Whiteness of the skin is fabricated in films by the application of thick make-up causing the actress to sweat profusely and feel uncomfortable (Performing Whiteness 4). The white beauty is accentuated by wearing of white dress by the main female character as in the movie King Kong (1993), and also by the expert manipulation of lighting (Performing Whiteness 8). Projection of whiteness as the ideal beauty has influenced other non-white cultural groups that many Asians, both male and female, willingly submit themselves to cosmetic doctors in an attempt to make their skin whiter. No less than the pop music icon Michael Jackson underwent a series of procedures to transform his physical looks into the ideal “white beauty” promoted by the white race. Jackson’s facial features and nose were altered to approximate those of the white people.

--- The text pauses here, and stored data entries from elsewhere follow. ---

import Summits.Ventures.Crystal3D.Theorems.StickyWulffConstantPolycrystalWulffBoundArrangementRefinementFull
import Summits.Ventures.Crystal3D.Theorems.StickyWulffConstantPolycrystalWulffBoundPolyRefinementOfVolume

/-!
# `PolycrystalWulffBound`: turnkey FULL refinement of a polyhedral texture (raw pieces, finite volume)

Route `StickyWulffConstant` of the venture `Summits/Ventures/Crystal3D`, crux `PolycrystalWulffBound`
(item `stmt-Ventures-19482`), second prover lane; the multi-grain analogue of
`exists_disjoint_polytope_refinement_of_volume_lt_top` (`…PolyRefinementOfVolume.lean`) on top of
`exists_disjoint_polytope_refinement_full` (`…ArrangementRefinementFull.lean`).

Input: a finite family `𝒢 : Finset (Finset (E × ℝ))` of RAW constraint sets (a texture's pieces, all
grains pooled; normals need not be unit, pieces may be degenerate/overlapping) whose polyhedral set
`⋃_{G ∈ 𝒢} polytope G` has finite volume.  Output (`exists_full_refinement_of_volume_lt_top`):
nonempty bounded open polytopes `Q_j` with unit normals and distinct facet planes, pairwise disjoint,
antisymmetric unit common-plane normals, inside the set and exhausting it a.e., the dichotomy
`Q_j ⊆ polytope G ∨ Disjoint Q_j (polytope G)` for every RAW piece `G ∈ 𝒢`, and the a.e. decomposition
of EVERY raw sub-family `𝒢' ⊆ 𝒢` (one grain) into the cells it contains — i.e. everything clause (B),
`per_biUnion_eq_of_polytopeCalculus` and `per_add_per_sub_per_union_eq_crossSum_of_polytopeCalculus`
consume, with no hypothesis left on the texture but `Poly` + finite volume.
WHAT THIS IS NOT: the facet calculus; nothing on the crux beyond bookkeeping.
-/

noncomputable section

namespace Summit.Ventures.Crystal3D.Theorems

open MeasureTheory Set
open scoped RealInnerProductSpace Classical ENNReal

variable {E : Type*} [NormedAddCommGroup E] [InnerProductSpace ℝ E] [FiniteDimensional ℝ E]
  [MeasurableSpace E] [BorelSpace E]

/-- **Turnkey full refinement of a raw polyhedral texture of finite volume.** -/
theorem exists_full_refinement_of_volume_lt_top (𝒢 : Finset (Finset (E × ℝ)))
    (hv : volume (⋃ G ∈ 𝒢, ⋂ p ∈ G, {x : E | ⟪p.1, x⟫ < p.2}) < ⊤) :
    ∃ (k : ℕ) (H : Fin k → Finset (E × ℝ)) (ν : Fin k → Fin k → E),
      (∀ j, (⋂ q ∈ H j, {x : E | ⟪q.1, x⟫ < q.2}).Nonempty) ∧
      (∀ i j, ν j i = -ν i j) ∧
      (∀ j, Bornology.IsBounded (⋂ q ∈ H j, {x : E | ⟪q.1, x⟫ < q.2})) ∧
      (∀ j, ∀ q ∈ H j, ‖q.1‖ = 1) ∧
      (∀ j, ∀ q ∈ H j, ∀ q' ∈ H j, q ≠ q' →
        {x : E | ⟪q.1, x⟫ = q.2} ≠ {x : E | ⟪q'.1, x⟫ = q'.2}) ∧
      (∀ j j', j ≠ j' → Disjoint (⋂ q ∈ H j, {x : E | ⟪q.1, x⟫ < q.2})
        (⋂ q ∈ H j', {x : E | ⟪q.1, x⟫ < q.2})) ∧
      (∀ j j', j ≠ j' → ‖ν j j'‖ = 1 ∧ ∃ b : ℝ,
        closure (⋂ q ∈ H j, {x : E | ⟪q.1, x⟫ < q.2}) ∩
          closure (⋂ q ∈ H j', {x : E | ⟪q.1, x⟫ < q.2}) ⊆ {x : E | ⟪ν j j', x⟫ = b}) ∧
      (∀ j, (⋂ q ∈ H j, {x : E | ⟪q.1, x⟫ < q.2}) ⊆ ⋃ G ∈ 𝒢, ⋂ p ∈ G, {x : E | ⟪p.1, x⟫ < p.2}) ∧
      ((⋃ G ∈ 𝒢, ⋂ p ∈ G, {x : E | ⟪p.1, x⟫ < p.2}) =ᵐ[volume]
        ⋃ j, ⋂ q ∈ H j, {x : E | ⟪q.1, x⟫ < q.2}) ∧
      (∀ j, ∀ G ∈ 𝒢,
        (⋂ q ∈ H j, {x : E | ⟪q.1, x⟫ < q.2}) ⊆ (⋂ p ∈ G, {x : E | ⟪p.1, x⟫ < p.2}) ∨
        Disjoint (⋂ q ∈ H j, {x : E | ⟪q.1, x⟫ < q.2}) (⋂ p ∈ G, {x : E | ⟪p.1, x⟫ < p.2})) ∧
      (∀ 𝒢' : Finset (Finset (E × ℝ)), 𝒢' ⊆ 𝒢 →
        (⋃ G ∈ 𝒢', ⋂ p ∈ G, {x : E | ⟪p.1, x⟫ < p.2}) =ᵐ[volume]
          ⋃ (j) (_ : ∃ G ∈ 𝒢', (⋂ q ∈ H j, {x : E | ⟪q.1, x⟫ < q.2}) ⊆ ⋂ p ∈ G, {x : E | ⟪p.1, x⟫ < p.2}),
            ⋂ q ∈ H j, {x : E | ⟪q.1, x⟫ < q.2}) := by
  -- normalisation of the non-degenerate pieces
  set nrm : Finset (E × ℝ) → Finset (E × ℝ) := fun G =>
    (G.filter (fun p => p.1 ≠ 0)).image (fun p : E × ℝ => (‖p.1‖⁻¹ • p.1, ‖p.1‖⁻¹ * p.2)) with hnrm
  set good : Finset (Finset (E × ℝ)) := 𝒢.filter (fun G => ∀ p ∈ G, p.1 = 0 → 0 < p.2) with hgood
  set 𝒢n : Finset (Finset (E × ℝ)) := good.image nrm with h𝒢n
  set 𝓗 : Finset (E × ℝ) := good.biUnion nrm with h𝓗
  -- raw pieces vs normalised pieces
  have hpoly_good : ∀ G ∈ good, (⋂ p ∈ G, {x : E | ⟪p.1, x⟫ < p.2}) =
      ⋂ p ∈ nrm G, {x : E | ⟪p.1, x⟫ < p.2} := fun G hG =>
    polytope_eq_polytope_normalize G (Finset.mem_filter.1 hG).2
  have hpoly_bad : ∀ G ∈ 𝒢, G ∉ good → (⋂ p ∈ G, {x : E | ⟪p.1, x⟫ < p.2}) = ∅ := by
    intro G hG hGb
    have : ¬ ∀ p ∈ G, p.1 = 0 → 0 < p.2 := fun h => hGb (Finset.mem_filter.2 ⟨hG, h⟩)
    push Not at this
    obtain ⟨p, hp, hp1, hp2⟩ := this
    exact polytope_eq_empty_of_degenerate G hp hp1 hp2
  -- the polyhedral set of a raw sub-family in normalised terms
  have hS : ∀ 𝒢' : Finset (Finset (E × ℝ)), 𝒢' ⊆ 𝒢 →
      (⋃ G ∈ 𝒢', ⋂ p ∈ G, {x : E | ⟪p.1, x⟫ < p.2}) =
        ⋃ G ∈ (𝒢'.filter (fun G => ∀ p ∈ G, p.1 = 0 → 0 < p.2)).image nrm,
          ⋂ p ∈ G, {x : E | ⟪p.1, x⟫ < p.2} := by
    intro 𝒢' h𝒢'
    apply Subset.antisymm
    · intro x hx
      rw [mem_iUnion₂] at hx
      obtain ⟨G, hG, hxG⟩ := hx
      by_cases hGg : G ∈ good
      · refine mem_iUnion₂.2 ⟨nrm G, Finset.mem_image.2 ⟨G, Finset.mem_filter.2
          ⟨hG, (Finset.mem_filter.1 hGg).2⟩, rfl⟩, ?_⟩
        rw [← hpoly_good G hGg]; exact hxG
      · rw [hpoly_bad G (h𝒢' hG) hGg] at hxG; exact absurd hxG (notMem_empty x)
    · intro x hx
      rw [mem_iUnion₂] at hx
      obtain ⟨Gn, hGn, hxG⟩ := hx
      obtain ⟨G, hG, rfl⟩ := Finset.mem_image.1 hGn
      have hG' := Finset.mem_filter.1 hG
      have hGg : G ∈ good := Finset.mem_filter.2 ⟨h𝒢' hG'.1, hG'.2⟩
      refine mem_iUnion₂.2 ⟨G, hG'.1, ?_⟩
      rw [hpoly_good G hGg]; exact hxG
  have hS𝒢 : (⋃ G ∈ 𝒢, ⋂ p ∈ G, {x : E | ⟪p.1, x⟫ < p.2}) =
      ⋃ G ∈ 𝒢n, ⋂ p ∈ G, {x : E | ⟪p.1, x⟫ < p.2} := by
    rw [hS 𝒢 (Finset.Subset.refl _)]
  -- hypotheses of the full refinement
  have h1 : ∀ p ∈ 𝓗, ‖p.1‖ = 1 := by
    intro p hp
    obtain ⟨G, -, hpG⟩ := Finset.mem_biUnion.1 hp
    exact norm_fst_eq_one_of_mem_normalize G hpG
  have h𝒢n : ∀ G ∈ 𝒢n, G ⊆ 𝓗 := by
    intro G hG
    obtain ⟨G₀, hG₀, rfl⟩ := Finset.mem_image.1 hG
    exact Finset.subset_biUnion_of_mem nrm hG₀
  have hb : ∀ G ∈ 𝒢n, Bornology.IsBounded (⋂ p ∈ G, {x : E | ⟪p.1, x⟫ < p.2}) := by
    intro G hG
    refine isBounded_hPolyhedron_of_volume_lt_top G (lt_of_le_of_lt (measure_mono ?_) hv)
    rw [hS𝒢]
    exact subset_iUnion₂ (s := fun G (_ : G ∈ 𝒢n) => ⋂ p ∈ G, {x : E | ⟪p.1, x⟫ < p.2}) G hG
  obtain ⟨k, H, ν, hne, hanti, hbd, hunit, hdist, hdisj, hplane, hsub, hae, hdich, hfam⟩ :=
    exists_disjoint_polytope_refinement_full 𝓗 h1 𝒢n h𝒢n hb
  refine ⟨k, H, ν, hne, hanti, hbd, hunit, hdist, hdisj, hplane, fun j => ?_, ?_, ?_, ?_⟩
  · rw [hS𝒢]; exact hsub j
  · rw [hS𝒢]; exact hae
  · -- dichotomy against RAW pieces
    intro j G hG
    by_cases hGg : G ∈ good
    · rw [hpoly_good G hGg]
      exact hdich j (nrm G) (h𝒢n _ (Finset.mem_image.2 ⟨G, hGg, rfl⟩))
    · rw [hpoly_bad G hG hGg]
      exact Or.inr (disjoint_empty _)
  · -- a.e. decomposition of a RAW sub-family
    intro 𝒢' h𝒢'
    set 𝒢'n : Finset (Finset (E × ℝ)) := (𝒢'.filter (fun G => ∀ p ∈ G, p.1 = 0 → 0 < p.2)).image nrm
      with h𝒢'n
    have hsub' : 𝒢'n ⊆ 𝒢n := by
      intro Gn hGn
      obtain ⟨G, hG, rfl⟩ := Finset.mem_image.1 hGn
      have hG' := Finset.mem_filter.1 hG
      exact Finset.mem_image.2 ⟨G, Finset.mem_filter.2 ⟨h𝒢' hG'.1, hG'.2⟩, rfl⟩
    have hfam' := hfam 𝒢'n hsub'
    rw [hS 𝒢' h𝒢']
    refine hfam'.trans (Filter.EventuallyEq.of_eq ?_)
    -- the index predicates agree (nonempty cells only see non-degenerate pieces)
    apply Set.ext
    intro x
    simp only [mem_iUnion]
    constructor
    · rintro ⟨j, ⟨Gn, hGn, hjG⟩, hxj⟩
      obtain ⟨G, hG, rfl⟩ := Finset.mem_image.1 hGn
      have hG' := Finset.mem_filter.1 hG
      have hGg : G ∈ good := Finset.mem_filter.2 ⟨h𝒢' hG'.1, hG'.2⟩
      refine ⟨j, ⟨G, hG'.1, ?_⟩, hxj⟩
      rw [hpoly_good G hGg]; exact hjG
    · rintro ⟨j, ⟨G, hG, hjG⟩, hxj⟩
      have hGg : G ∈ good := by
        by_contra hGb
        rw [hpoly_bad G (h𝒢' hG) hGb] at hjG
        exact absurd (hjG (hne j).some_mem) (notMem_empty _)
      refine ⟨j, ⟨nrm G, Finset.mem_image.2 ⟨G, Finset.mem_filter.2 ⟨hG, (Finset.mem_filter.1 hGg).2⟩,
        rfl⟩, ?_⟩, hxj⟩
      rw [← hpoly_good G hGg]; exact hjG

end Summit.Ventures.Crystal3D.Theorems

end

The white people are also stereotyped as the savior of humanity, whether in science fiction or fantasy films. The films Spiderman or Superman series portray the white American as the hero to save mankind from the malicious and evil elements on earth and from other planets. In movies that show colonization of other lands, it is insinuated that they colonize the black or colored people to uplift their plight or modernize their “primitive” way of life. The way of life of the white race is far superior to other races. Colonization then is justified as a tool to educate the colonized people and control them in the end. It is also portrayed that the lifestyle of the upper class white people is the proper norm (Johnson and Roediger 209 cited in Brayton 63). This notion has been inculcated upon the minds of many people from other countries who made it their quest to pursue the American dream and lifestyle as seen in movies.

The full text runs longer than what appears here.